0
votes

I am trying to understand Avro schemas and stuck with complex types (record). The problem is very simple: create a schema which contains one record filed with two primitive fields (string and timestamp) nested to record. I see two options for the schema:

option 1

{
    "type": "record",
    "name": "cool_subject",
    "namespace": "com.example",  
    "fields": [
        {
            "name": "field_1",
            "type": "record"
            "fields": [
                {"name": "operation", "type": "string"},
                {"name": "timestamp", "type": "long", "logical_type": "timestamp_millis"}
            ]
        }
    ]
}

option 2

{
    "type": "record",
    "name": "cool_subject",
    "namespace": "com.example",  
    "fields": [
        {
            "name": "field_1",
            "type": {
                "type": "record",
                "name": "field_1_type",
                "fields": [
                    {"name": "operation", "type": "string"},
                    {"name": "timestamp", "type": {"type": "long", "logical_type": "timestamp_millis"}}
                ]
            }
        }
    ]
}

The difference is in the "type" attribute.

As far as I know opt2 is the correct way. Am I right? Is opt1 valid?

1

1 Answers

0
votes

The second one is correct. The first one is not valid.

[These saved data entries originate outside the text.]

import Literature.MathematicalPhysics.QuantumFieldTheory.Balaban1983to89.B1Eq324BenfattoSect5CondToFree
import Literature.MathematicalPhysics.QuantumFieldTheory.Balaban1983to89.B1Eq324BenfattoSect5Eq524
import HarnessLib

/-!
# `Balaban1983to89.B1Eq324BenfattoSect5LegGeometry` — [BenfattoEtAl1978] §5 p. 153 / p. 157: the CORRIDOR GEOMETRY that makes the
# conditioned expectations «differ very little from the unconditional ones if Δ₁,…,Δ_p are far from the region ⋃(∂□)» — `ℓ¹` separations of
# the core from the corridors, the decay supplier `η` of `…Sect5CondToFree` at those separations, and the VOLUME-UNIFORM (Markov-localised)
# bound on the conditional centre inside a box

statement-level skeleton of published theorems with citation tags; proofs where landed; nothing here is a claim about the
Yang–Mills mass gap

WHY THIS MODULE (cell `pub-ymgap`, seat `dag-n08-d` gen 9, INTENT-27; node N08 [Balaban1985UV3]; the [BenfattoEtAl1978] source chain behind the
(α)-row `h324c`).  Seat n08-b's `…Sect5CondToFree` (p544502) proves (5.31)'s «(error)» with the smallness `ε` of the conditional centre
`u = condMean` and of `C − C^Γ` on the legs as HYPOTHESES, supplied through (C.7) by a bound `η` on the Dirichlet covariance from the leg to the
neighbours of `Γ`; its HONEST SCOPE: *«The GEOMETRY turning §3's η into e^{−δ·dist(legs, Γ)} (distances from the deep box □′ to Γ₁(□) across
Γ₂(□), width b^{3/2}) is the boxes line's»*; n08-b's census `N08-BCG-ASSEMBLY-MAP.md` v1 item 2: *«Corridor geometry: ℓ¹/ρ-distances between
□′∖Γ₄(□) and Γ₂(□) (≥ b^{3/2}/2) and between □′ and Γ₁(□); intra-cluster ℓ¹ vs connLength»*.  This file is that geometry, on the objects of
`…Sect5Boxes`/`…Sect5Eq524` (tessera `box L m`, `shrink L m k` = the sites at depth `≥ k`, `Γ₁(□) = frame1 = box ∖ shrink w`,
`□′ = shrink 2w`, `□′∖Γ₄(□) = shrink (2w+v)`, `Γ₁ = corridors L w B`).
Print p. 153 (render `lit-balaban/inprint/lit-balaban-type-B10/benfatto1978-cmp59/bcg_p153.png`): *"Such expectations are polynomials in the z̄
and differ very little from the ones we want (i.e. the unconditional ones) if Δ₁,…,Δ_p are far from the region ⋃_□(∂□) because the covariance
of the z_Δ's decays exponentially and, far from ⋃_□(∂□), coincides with the unconditional covariance."*

WHAT IS PROVED (standard axioms; no `sorry`; no definition; `α, β > 0`; `θ = 2d/(2d + α²)`, `C₀₀ = freeCov d α β 0 0`).
* §1 `ℓ¹` GEOMETRY OF THE FRAMES (the `ℓ¹` distance written `Σ_j |x_j − y_j|` as in `…AppendixDWick` §5): `le_l1_of_mem_shrink_of_not_mem_shrink`
  (depth `≥ j+v` vs depth `< j`: `ℓ¹ ≥ v + 1`), `le_l1_of_mem_shrink_of_not_mem_box` (`shrink k` vs outside `□`: `ℓ¹ ≥ k + 1`), ★ the instances
  App. D / (5.29) need: `le_l1_core_sdiff_frame4_of_not_mem_core` (a leg of `Ψ″₁` in `□′∖Γ₄(□)` vs a leg of `Ψ₂` in `Γ₁(□)∪Γ₂(□)`:
  `ℓ¹ ≥ v + 1`, print `v = ½b^{3/2}`), `le_l1_core_of_mem_corridors` (`□′` vs `Γ₁`: `ℓ¹ ≥ w + 1`); ★ «intra-cluster ℓ¹ vs connLength»:
  `l1_le_sqrt_mul_cubeDist_add` (`ℓ¹(x,y) ≤ √d·cubeDist(x,y) + d`), `l1_le_sqrt_mul_connLength_add` (two tesserae of one tuple:
  `ℓ¹ ≤ √d·d(Δ₁…Δ_p) + d`).
* §2 THE SUPPLIER `η` AT DEPTH: `decayRatio_nonneg`/`decayRatio_le_one` (`0 ≤ θ ≤ 1`), `freeCov_le_of_le_l1` (`C(x,y) ≤ C₀₀θ^n` when
  `n ≤ ℓ¹(x,y)`; private plumbing: `ℓ¹` as a `natAbs` sum, `ℓ¹(x, c ± e_μ) ≥ ℓ¹(x,c) − 1`), ★ `freeCov_nbr_le_of_mem_shrink` (`x` at depth `≥ w + k`, `c` at depth `< w` ⇒ `C(x, c ± e_μ) ≤ C₀₀θ^k`), `condCov_nbrs_le_of_mem_shrink` (the
  hypothesis `hη` of `…Sect5CondToFree.abs_condMean_le_of_condCov_le` DISCHARGED with `η = C₀₀θ^k` for `Γ ∩ (□′∪Γ₂(□)) = ∅`).
* §3 ★★ THE VOLUME-UNIFORM CENTRE BOUND (Markov localisation + (C.7) + (C.2)): `nbr_mem_box_of_mem_shrink`, `mem_frame1_of_adjacent`,
  ★ `condMean_eq_condMean_frame1` (for `Γ ⊇ Γ₁(□)` missing `□′∪Γ₂(□)` and `x ∈ □′∪Γ₂(□)`, `u(x)` depends on `z̄` only through `z̄|Γ₁(□)` —
  `…Markov.condMean_freeCov_congr_of_enclosed` + `…Sect5Boxes.shrink_enclosed`), ★★ `abs_condMean_le_of_mem_shrink` :
  `|u(x)| ≤ β·(2d·C₀₀θ^k)·Σ_{c∈Γ₁(□)}|z̄_c|` for `x` at depth `≥ w + k` — the sum runs over the box's OWN outer corridor only (print's
  «decays exponentially», uniform in `|I|`), `abs_condMean_le_of_mem_shrink'` (`… ≤ β·2d·C₀₀·θ^k·L^d·M` for `|z̄| ≤ M` on `Γ₁(□)`), and on
  print's corridors `Γ₁ = corridors L w B`: `abs_condMean_corridors_le_core` (`x ∈ □′`, `k = w`), `abs_condMean_corridors_le_deep` (`x ∈ □′∖Γ₄(□)`,
  `k = w + v`).
* §4 ★★ THE COVARIANCE COINCIDES UP TO `θ^k`: `sum_freeCov_le` (`Σ_{c∈Γ}C(c,y) ≤ 1/(α²β)`, (C.5)), ★ `abs_freeCov_sub_condCov_le_of_mem_shrink`
  (`|C(x,y) − C^Γ(x,y)| ≤ 2d·C₀₀·θ^k/α²` for `x` at depth `≥ w + k`, ANY `y`), and the `corridors` instances.
HONEST SCOPE.  Geometry and the two ε-suppliers only; the (5.31) error bound itself is `…Sect5CondToFree.abs_ursellOf_condField_sub_P0_le` (n08-b),
the assembly (5.30)–(5.35) is not here; count-neutral for N08; `BasicLemmaPrinted` NOT discharged; nothing about d = 4, the continuum, OS axioms,
a mass gap or the Clay problem.
-/

noncomputable section

open Finset
open scoped BigOperators

namespace Literature.MathematicalPhysics.QuantumFieldTheory.Balaban1983to89.B1Eq324BenfattoSect5LegGeometry

open Literature.MathematicalPhysics.QuantumFieldTheory.Balaban1983to89.B3Sect3VectorSelfEnergy (ZSite unitVec)
open Literature.MathematicalPhysics.QuantumFieldTheory.Balaban1983to89.B1Eq324BenfattoLemma
open Literature.MathematicalPhysics.QuantumFieldTheory.Balaban1983to89.B1Eq324BenfattoConnLength
open Literature.MathematicalPhysics.QuantumFieldTheory.Balaban1983to89.B1Eq324BenfattoSect5Boxes
open Literature.MathematicalPhysics.QuantumFieldTheory.Balaban1983to89.B1Eq324BenfattoSect5Eq511
open Literature.MathematicalPhysics.QuantumFieldTheory.Balaban1983to89.B1Eq324BenfattoSect5Eq524
open Literature.MathematicalPhysics.QuantumFieldTheory.Balaban1983to89.B1Eq324BenfattoAppendixC2
open Literature.MathematicalPhysics.QuantumFieldTheory.Balaban1983to89.B1Eq324BenfattoMarkov
open Literature.MathematicalPhysics.QuantumFieldTheory.Balaban1983to89.B1Eq324BenfattoSect5CondToFree

variable {d : ℕ}

/-! ## §1  `ℓ¹` geometry of the frames -/

section L1

variable {L : ℕ} {m : B1Eq324BenfattoLemma.Site d}

/-- kernel: an integer coordinate difference of at least `n` gives `ℓ¹ ≥ n`. [folklore] -/
private theorem le_l1_of_coord {x y : B1Eq324BenfattoLemma.Site d} {k : Fin d} {n : ℕ}
    (h : (n : ℤ) ≤ x k - y k ∨ (n : ℤ) ≤ y k - x k) : (n : ℝ) ≤ ∑ j, |((x j : ℝ) - (y j : ℝ))| := by
  refine le_trans ?_ (Finset.single_le_sum (f := fun j => |((x j : ℝ) - (y j : ℝ))|) (fun j _ => abs_nonneg _) (Finset.mem_univ k))
  rcases h with h | h
  · have h' : (n : ℝ) ≤ (x k : ℝ) - (y k : ℝ) := by exact_mod_cast h
    exact h'.trans (le_abs_self _)
  · have h' : (n : ℝ) ≤ (y k : ℝ) - (x k : ℝ) := by exact_mod_cast h
    rw [abs_sub_comm]
    exact h'.trans (le_abs_self _)

/-- **`ℓ¹` separation across a corridor, general form**: a site at depth `≥ j + v` of the tessera and a site NOT at depth `≥ j` differ by at
least `v + 1` in some coordinate, so `ℓ¹ ≥ v + 1`. [cite: BenfattoEtAl1978, (5.7) p.154, (5.27) p.157] -/
theorem le_l1_of_mem_shrink_of_not_mem_shrink {j v : ℕ} {x y : B1Eq324BenfattoLemma.Site d}
    (hx : x ∈ shrink L m (j + v)) (hy : y ∉ shrink L m j) : (v : ℝ) + 1 ≤ ∑ k, |((x k : ℝ) - (y k : ℝ))| := by
  rw [mem_shrink_iff] at hx hy
  push Not at hy
  obtain ⟨k, hk⟩ := hy
  obtain ⟨hx1, hx2⟩ := hx k
  push_cast at hx1 hx2
  have h := le_l1_of_coord (x := x) (y := y) (k := k) (n := v + 1) ?_
  · exact_mod_cast h
  by_cases h1 : m k * (L : ℤ) + j ≤ y k
  · have h2 := hk h1
    right; push_cast; linarith
  · push Not at h1
    left; push_cast; linarith

/-- **A site at depth `≥ k` of `□` and a site outside `□` have `ℓ¹ ≥ k + 1`** (across `Γ₁(□)`). [cite: BenfattoEtAl1978, (5.7) p.154] -/
theorem le_l1_of_mem_shrink_of_not_mem_box {k : ℕ} {x y : B1Eq324BenfattoLemma.Site d}
    (hx : x ∈ shrink L m k) (hy : y ∉ box L m) : (k : ℝ) + 1 ≤ ∑ j, |((x j : ℝ) - (y j : ℝ))| := by
  rw [← shrink_zero] at hy
  have hx' : x ∈ shrink L m (0 + k) := by rwa [zero_add]
  exact le_l1_of_mem_shrink_of_not_mem_shrink hx' hy

/-- **The separation App. D needs at (5.29)**: a leg of `Ψ″₁` in `□′ ∖ Γ₄(□) = shrink (2w + v)` and a leg outside `□′` (e.g. of `Ψ₂`, in
`Γ₁(□) ∪ Γ₂(□)`) have `ℓ¹ ≥ v + 1` — print's «ρ ≥ ½b^{3/2}» across `Γ₄(□)`. [cite: BenfattoEtAl1978, (5.27)–(5.29) p.157] -/
theorem le_l1_core_sdiff_frame4_of_not_mem_core {w v : ℕ} {x y : B1Eq324BenfattoLemma.Site d}
    (hx : x ∈ core L w m \ frame4 L w v m) (hy : y ∉ core L w m) : (v : ℝ) + 1 ≤ ∑ j, |((x j : ℝ) - (y j : ℝ))| := by
  rw [core_sdiff_frame4] at hx
  rw [core] at hy
  exact le_l1_of_mem_shrink_of_not_mem_shrink hx hy

/-- A leg in `Γ₁(□) ∪ Γ₂(□)` is not in `□′`. [cite: BenfattoEtAl1978, (5.7) p.154] -/
theorem not_mem_core_of_mem_frame1_union_frame2 {w : ℕ} {y : B1Eq324BenfattoLemma.Site d} (hy : y ∈ frame1 L w m ∪ frame2 L w m) :
    y ∉ core L w m := fun hc => by
  rcases Finset.mem_union.mp hy with h | h
  · exact Finset.disjoint_left.mp (disjoint_core_frame1 L w m) hc h
  · exact Finset.disjoint_left.mp (disjoint_core_frame2 L w m) hc h

/-- **`□′` is `≥ w + 1` from `Γ₁` in `ℓ¹`**: a site of `□′ = shrink 2w` and a site of print's corridor network `Γ₁ = corridors L w B` (which
misses `□′ ∪ Γ₂(□) = shrink w`, `L ≥ 1`) have `ℓ¹ ≥ w + 1`. [cite: BenfattoEtAl1978, (5.7)–(5.8) p.154–155] -/
theorem le_l1_core_of_mem_corridors (hL : 0 < L) {w : ℕ} {B : Finset (B1Eq324BenfattoLemma.Site d)} {x c : B1Eq324BenfattoLemma.Site d}
    (hx : x ∈ core L w m) (hc : c ∈ corridors L w B) : (w : ℝ) + 1 ≤ ∑ j, |((x j : ℝ) - (c j : ℝ))| := by
  have hc' : c ∉ shrink L m w := fun h => Finset.disjoint_left.mp (disjoint_corridors_shrink hL w B m) hc h
  have hx' : x ∈ shrink L m (w + w) := by rw [← two_mul]; exact hx
  exact le_l1_of_mem_shrink_of_not_mem_shrink hx' hc'

/-- **«intra-cluster ℓ¹ vs cube distance»**: `ℓ¹(x, y) ≤ √d·cubeDist(x, y) + d` (each coordinate gap exceeds `|x_j − y_j| − 1`;
`B1Eq324BenfattoConnLength.sum_gap_le_sqrt_mul_cubeDist`). [cite: BenfattoEtAl1978, after (2.3) p.146] -/
theorem l1_le_sqrt_mul_cubeDist_add (x y : B1Eq324BenfattoLemma.Site d) :
    ∑ j, |((x j : ℝ) - (y j : ℝ))| ≤ Real.sqrt d * cubeDist x y + d := by
  have h := sum_gap_le_sqrt_mul_cubeDist x y
  have h1 : ∀ j : Fin d, |((x j : ℝ) - (y j : ℝ))| ≤ max (|((x j : ℝ) - (y j : ℝ))| - 1) 0 + 1 := fun j => by
    have := le_max_left (|((x j : ℝ) - (y j : ℝ))| - 1) 0
    linarith
  calc ∑ j, |((x j : ℝ) - (y j : ℝ))| ≤ ∑ j, (max (|((x j : ℝ) - (y j : ℝ))| - 1) 0 + 1) := Finset.sum_le_sum fun j _ => h1 j
    _ = ∑ j, max (|((x j : ℝ) - (y j : ℝ))| - 1) 0 + d := by
        rw [Finset.sum_add_distrib, Finset.sum_const, Finset.card_univ, Fintype.card_fin, nsmul_eq_mul, mul_one]
    _ ≤ Real.sqrt d * cubeDist x y + d := by linarith

/-- **«intra-cluster ℓ¹ vs connLength»**: two tesserae of one tuple have `ℓ¹(Δ_a, Δ_b) ≤ √d·d(Δ₁…Δ_p) + d` — the coefficient decay
`e^{−(ϰ/2)d(Δ)}` of (4.5) controls the `ℓ¹` spread of a monomial's legs (App. D's same-cluster term).
[cite: BenfattoEtAl1978, (4.5) p.152 and Appendix D p.166] -/
theorem l1_le_sqrt_mul_connLength_add {p : ℕ} (Δ : Fin p → B1Eq324BenfattoLemma.Site d) (a b : Fin p) :
    ∑ j, |((Δ a j : ℝ) - (Δ b j : ℝ))| ≤ Real.sqrt d * connLength Δ + d := by
  refine (l1_le_sqrt_mul_cubeDist_add (Δ a) (Δ b)).trans ?_
  have := cubeDist_le_connLength Δ a b
  have hd : 0 ≤ Real.sqrt d := Real.sqrt_nonneg _
  nlinarith

end L1

/-! ## §2  The supplier `η` of `…Sect5CondToFree` at depth `k` inside the corridor: `η = C₀₀·θ^k` -/

section Eta

variable {α β : ℝ} {L : ℕ} {m : B1Eq324BenfattoLemma.Site d}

A record schema is something that looks like this:

{
    "type": "record",
    "name": <Name of the record>,
    "fields": [...],
}

And for fields, it should be like this:

[
    {
        "name": <name of field>,
        "type": <type of field>,
    },
    ...
]

So in the case of a field which contains a record, it should always look like this:

[
    {
        "name": <name of field>,
        "type": {
            "type": "record",
            "name": <Name of the record>,
            "fields": [...],
        }
    },
    ...
]

The format in the first example would make it unclear if the name "field_1" was the name of the field or the name of the record.